The little man's figure dilated, and his voice gathered strength as he laid bare before Annele her false pride and her hard-heartedness towards Franzl. Annele's eyes flashed at the mention of Franzl.

So the secret was out. It was she, the thievish, hypocritical old woman, who had brought this upon her, and turned all against her. No cat ever mangled a mouse with greater pleasure than Annele now pulled to pieces old Franzl.

"If I could but have her once in my clutches!" she snarled.

The minister waited till her fury had spent itself. "You make yourself out to be wicked and vindictive," he said; "but I still maintain you are not so at heart."

Then Annele cried to think she should be so sadly changed; it was not like her to be so angry. It was all because she had nothing to do; was not allowed to be earning anything. She was not made to keep house for a petty clockmaker; she was made to be a landlady. If the minister would only help her to be landlady, she promised he should never see another spark of anger or cruelty in her.

The minister admitted that she had all the requisite qualities for a landlady, and promised to do everything in his power to make her one; but implored her, as she kissed his hands in gratitude, not to trust for her improvement to any external circumstances.

"You are not yet subdued by your grief and humiliation. Your pride is your sin, the cause of unhappiness to you and yours. God forbid you should need the loss of husband or children to bring you to your better self!"

Annele's seat was opposite the mirror, and as she caught the reflection of her face in the glass there seemed to be a cobweb floating before it. She passed her hand several times across her face.

The minister got up to go, but Annele begged him to sit with her a little longer; she could think better when he was by.

The two sat in silence. No sound was heard except the ticking of the clocks. Annele's lips moved, but no voice came from them. She kissed his hand devoutly when he at last departed, and he said: "If you feel yourself worthy, if your heart is softened, really softened, come to the communion to-morrow. God bless you!"

She wished to accompany him part of the way. "No courtesies now," he said; "be first pure and humble in heart. Judge not, that ye be not judged, says the Saviour. Judge yourself; look into your own heart. Accustom yourself to sit quiet and think."

Annele remained sitting where the minister had left her. She found it hard, for sitting with her hands before her and thinking was not her habit. She forced herself to it now. One sentence of the minister's kept ringing in her ears: "You have often good and pure thoughts, – thoughts of penitence; but they visit you as guests, drink their glass, and are gone. You put the chairs in place again, wipe off the table, and all is as if they had not been."

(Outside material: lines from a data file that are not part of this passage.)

import Summits.QuantumFields.BalabanUV.T4Continuum.Support.NE7ApeCurvedRepRoadBFourTerm
import Summits.QuantumFields.BalabanUV.T4Continuum.Support.NE7SameTopNormalLift
import HarnessLib

/-!
# NE7ApeCurvedRepRoadBLiftedFourTerm — O2 RE-THREAD, FILE 7: `NE7ApeCurvedRepRoadBLiftedH` ((L1)′ DISCHARGED by F111 `NE7SameTopNormalLift.exists_normalLift_sameTop`, `a_N := m`,
# `c_N := 4m`, `ν := 24·#Plane·m`) RE-CUT on F158 `NE7ApeCurvedRepRoadBFourTerm`: the four-term letter `h4` replaces `(S, hS, hG)`; the normal lift's new clauses are DISCHARGED —
# skewness is an F111 output, its covariant divergence by the CRUDE kinematic bound `‖covDiv W A_N‖ ≤ 2d·a_N` (unitary transport; memo O2(ii) says this pricing is `≍ bCδ²∕M`, one
# power of `M` above the closing order — the successor sharpens it by a smooth∕projected normal lift; until then the END is honest and the desk sees the term); `hDivCorr` (`d_C`)
# stays displayed; conclusion: the lifted road-(B) radius `+ K_D·(d_C + (b₀ + 3c_RE b₀) + 2d·a_N) + K_Ξ·2θ_u` (file 89 of the curved (APE), F159)

Cell `pub-balaban`, rung (B)+1 sub-cell t4, lineage `b2b-balaban-t4-ne7-p1` (CRUX PROVER NE7 #1 = OWNER of row NE7), generation 82; memo
`t4/b2b-balaban-t4-ne7-p1-g82/LOCALISATION-ROAD.md` §2 (O2).  Twin of `NE7ApeCurvedRepRoadBLiftedH` (gen 80) over F158; F111 BY NAME exactly as there.
WHY.  After this file the curved (APE) with a datum on road (B) reads, on the four-term root: E′ regime + class data + regime lines + the FOUR-TERM letter + α₁ (`hGrad`) + ONE displayed
kinematic letter `hDivCorr` (divergence of the pointing correction) — with `A_N`'s data all discharged.  The successor carries the two new summands through `…RoadBFinal → …Sharp →
…GradientSharp → …M → …Class` (text substitution) and prices∕discharges `hDivCorr` (its object `Z′ − (Z − gaugeDir σ̃) = log`-BCH remainder of F106, face∕bulk structure).
WHAT ([folklore]; 0 def, 0 sorry).  **`smallField_of_tanCritical_roadB_lifted_fourTerm`**.
HONEST FRAMING (page 1): composition over DISPLAYED letters (four-term letter, α₁, `hDivCorr`) and PROVED suppliers (E′, F109, F111); the crude `2d·a_N` is a kinematic bound, not a
claim that it closes; nothing of Bałaban's asserted; (APE) on curved data NOT proved; NOT ONE-STEP, NOT NE7; spine 0∕9; finite T⁴ rung (B)+1 — NOT infinite volume, NOT mass gap,
NOT `BetaPertH`, NOT Clay.  Continuum YM on T⁴ ⇐ BetaPertH ∧ nine spine estimates (0/9 proved); BetaPertH ⇐ (D1) ∧ (D4) ∧ CAP+tail; G-an2-4 gates asym, D1 and NE2/3/4.
-/

set_option autoImplicit false
/-- The distance `dist({x₁,x₂},x) = ε·min(|x₁ − x|, |x₂ − x|)` of the region carrier is non-negative.
[cite: Balaban1983Higgs3, (2.11) p.426] -/
theorem dist2HR_nonneg (x₁ x₂ x : {x : HiggsLattice.Site P 0 // Interior k K₀ Ω x}) :
    0 ≤ (regRegionKernelsH hL1 C Ω A msq a k K₀).dist2 x₁ x₂ x := by
  show 0 ≤ P.mesh 0 * min (HiggsLattice.Site.tdist x₁.1 x.1 : ℝ) (HiggsLattice.Site.tdist x₂.1 x.1 : ℝ)
  exact mul_nonneg (P.mesh_pos 0).le (le_min (Nat.cast_nonneg _) (Nat.cast_nonneg _))

end WeakenHR

section SmallJointHR

/-- **(2.10) and (2.11) on the SAME region carrier, ONE smallness parameter** (v1.2).  For `d ≥ 1`, `L ≥ 2`, `a, m² > 0`, `N` and
EVERY charge there is a threshold `K₀,min` and, for every `0 ≤ α < 1` and every `K₀ ≥ K₀,min`, constants `t, δ₁, C > 0` with: for
every volume with these `d, L` and `K₀ ∣ M`, every scale `1 ≤ k ≤ K` with `L^kε ≤ 1` and `3L^kK₀ ≤ |T_ε|_μ`, every big-block union
`Ω ⊂ T_ε`, every `A` `δ_A`-regular on `Ω` with the SINGLE smallness condition `L^kδ_A·|e| ≤ t` (print's *"for e(L^kε) sufficiently
small"* of Proposition I.2.1, in the (I.2.23) currency; no `e² ≤ E₀`, no `L^kδ_A ≤ c|e|`): the carrier `regRegionKernelsH _ C Ω A m² a k K₀`
satisfies r14's region (2.10) (`Ineq210 δ₁ C`, through `ineq210_iff_HR` from `B3Ineq210RegularRegion.ineq210_regularRegion_small`) AND
(2.11) at `α` (`Ineq211At α δ₁ C`, §5's `ineq211At_regularRegion_small`) with the SAME `(δ₁, C)` — the two members' thresholds are
joined (`K₀,min = max`, `t = min`) and their constants weakened to a common pair (`δ₁ = min`, `C = max`; `ineq210_weaken`,
`ineq211At_weaken`).  Scope = that of the two members (interior points only — all three of `x₁, x₂, x`; `m² > 0`; big-block unions with
the cube-count hypothesis and `K₀ ∣ M`; no parity condition on `L`; constants depend on `α`, on `K₀` and, through the (I.2.24)/(I.2.25)
thresholds, on the charge data — GAPS G-B3-11).
[cite: Balaban1983Higgs3, (2.6) p.424, (2.10)–(2.11) p.426] [cite: Balaban1982Higgs1, Prop. 2.1 (2.23)–(2.25) p.610, Prop. 2.3 (2.34) p.611, (2.43) p.612] -/
theorem ineq210_and_211At_regularRegionH_small (d L : ℕ) (hd : 1 ≤ d) (hL : 2 ≤ L) {a : ℝ} (ha : 0 < a) {msq : ℝ}
    (hmsq : 0 < msq) (N : ℕ) (C : ChargeData N) :
    ∃ K₀min : ℕ, ∀ {α : ℝ}, 0 ≤ α → α < 1 → ∀ K₀ : ℕ, K₀min ≤ K₀ → ∃ t δ₁ Cst : ℝ, 0 < t ∧ 0 < δ₁ ∧ 0 < Cst ∧
      ∀ (P : HiggsLattice.Params) (hP1 : 1 < P.L), P.d = d → P.L = L → K₀ ∣ P.M →
      ∀ {k : ℕ}, 1 ≤ k → k ≤ P.K → (∀ μ, 3 * half P k K₀ ≤ P.sitesPerDir 0 μ) → P.mesh k ≤ 1 →
      ∀ (Ω : Finset (HiggsLattice.Site P 0)), IsBigBlockUnion k K₀ Ω →
      ∀ (A : HiggsLattice.VecField P 0) {δA : ℝ}, 0 ≤ δA →
        (∀ z ∈ Ω, ∀ μ ν : Fin P.d, |A ⟨z.shift ν, μ⟩ - A ⟨z, μ⟩| ≤ δA) →
        (P.L : ℝ) ^ k * δA * |C.e| ≤ t →
        (regRegionKernelsH hP1 C Ω A msq a k K₀).Ineq210 δ₁ Cst ∧
          (regRegionKernelsH hP1 C Ω A msq a k K₀).Ineq211At α δ₁ Cst := by
  obtain ⟨K₁, h₁⟩ := B3Ineq210RegularRegion.ineq210_regularRegion_small d L hd hL ha hmsq N C
  obtain ⟨K₂, h₂⟩ := ineq211At_regularRegion_small d L hd hL ha hmsq N C
  refine ⟨max K₁ K₂, fun {α} hα0 hα1 K₀ hK₀ => ?_⟩
  obtain ⟨t₁, δ₁, C₁, ht₁, hδ₁, hC₁, h₁⟩ := h₁ K₀ ((le_max_left _ _).trans hK₀)
  obtain ⟨t₂, δ₂, C₂, ht₂, hδ₂, hC₂, h₂⟩ := h₂ hα0 hα1 K₀ ((le_max_right _ _).trans hK₀)
  refine ⟨min t₁ t₂, min δ₁ δ₂, max C₁ C₂, lt_min ht₁ ht₂, lt_min hδ₁ hδ₂, lt_max_of_lt_left hC₁, ?_⟩
  intro P hP1 hPd hPL hK₀M k hk1 hkK h3 hmesh Ω hΩ A δA hδA hreg ht
  have hA := h₁ P hP1 hPd hPL hK₀M hk1 hkK h3 hmesh Ω hΩ A hδA hreg (ht.trans (min_le_left _ _))
  have hB := h₂ P hP1 hPd hPL hK₀M hk1 hkK h3 hmesh Ω hΩ A hδA hreg (ht.trans (min_le_right _ _))
  refine ⟨?_, ?_⟩
  · exact ineq210_weaken (regRegionKernelsH hP1 C Ω A msq a k K₀) (min_le_left _ _) (le_max_left _ _) hC₁.le
      scaleHR_pos distHR_nonneg ((ineq210_iff_HR δ₁ C₁).mpr hA)
  · exact ineq211At_weaken (regRegionKernelsH hP1 C Ω A msq a k K₀) (min_le_right _ _) (le_max_right _ _) hC₂.le
      scaleHR_pos dist2HR_nonneg hB

end SmallJointHR

end Literature.MathematicalPhysics.QuantumFieldTheory.Balaban1983to89.B3Ineq211RegularRegion

end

Annele reflected upon it and acknowledged it was true.

She could be hard upon herself as well as upon others. Why have you thus misused your life? she asked herself.

The child woke up and cried. "The minister has no children; it is very well for him to tell me to sit and think, but I must quiet my child."

She took the little girl out of bed and fondled her more tenderly than usual. The child helped to drive away her solitary thoughts.

She suddenly remembered the tune that Lenz had played the first time she was at the house, and she sang her baby to sleep by it now: "Love it is the tender blossom." She still sang on after the child was asleep and lying quiet in her arms, and as she sang the words she thought: Whom have I ever loved? whom? – I wanted to marry the landlord's son and the engineer in order to have a good position; but as for loving any man with my whole heart, I never did. And my husband? I married him because one of the doctor's daughters would have taken him, and because I wanted to get away from home, and because he was good-tempered and everybody spoke well of him.

Annele started as the child turned in her sleep. She quieted her again, but felt uneasy at being thus alone with her thoughts. There seemed ghosts lurking in all the corners, even in broad daylight. If only some one were here to cheer me up! Come, Lenz; come home! Be kind, and all will go well. We need no priest to help us; we can help ourselves. We are helped; I love you.

It was noon, and the sun was shining warm out of doors. Annele wrapped the child carefully up and carried it out in front of the house. Perhaps Lenz was on his way home; she would give him a cordial greeting, bid him the good morning he had forgotten to say, and tell him all should henceforth be peace between them. At this hour, five years ago, they had been married, and now they would be married again.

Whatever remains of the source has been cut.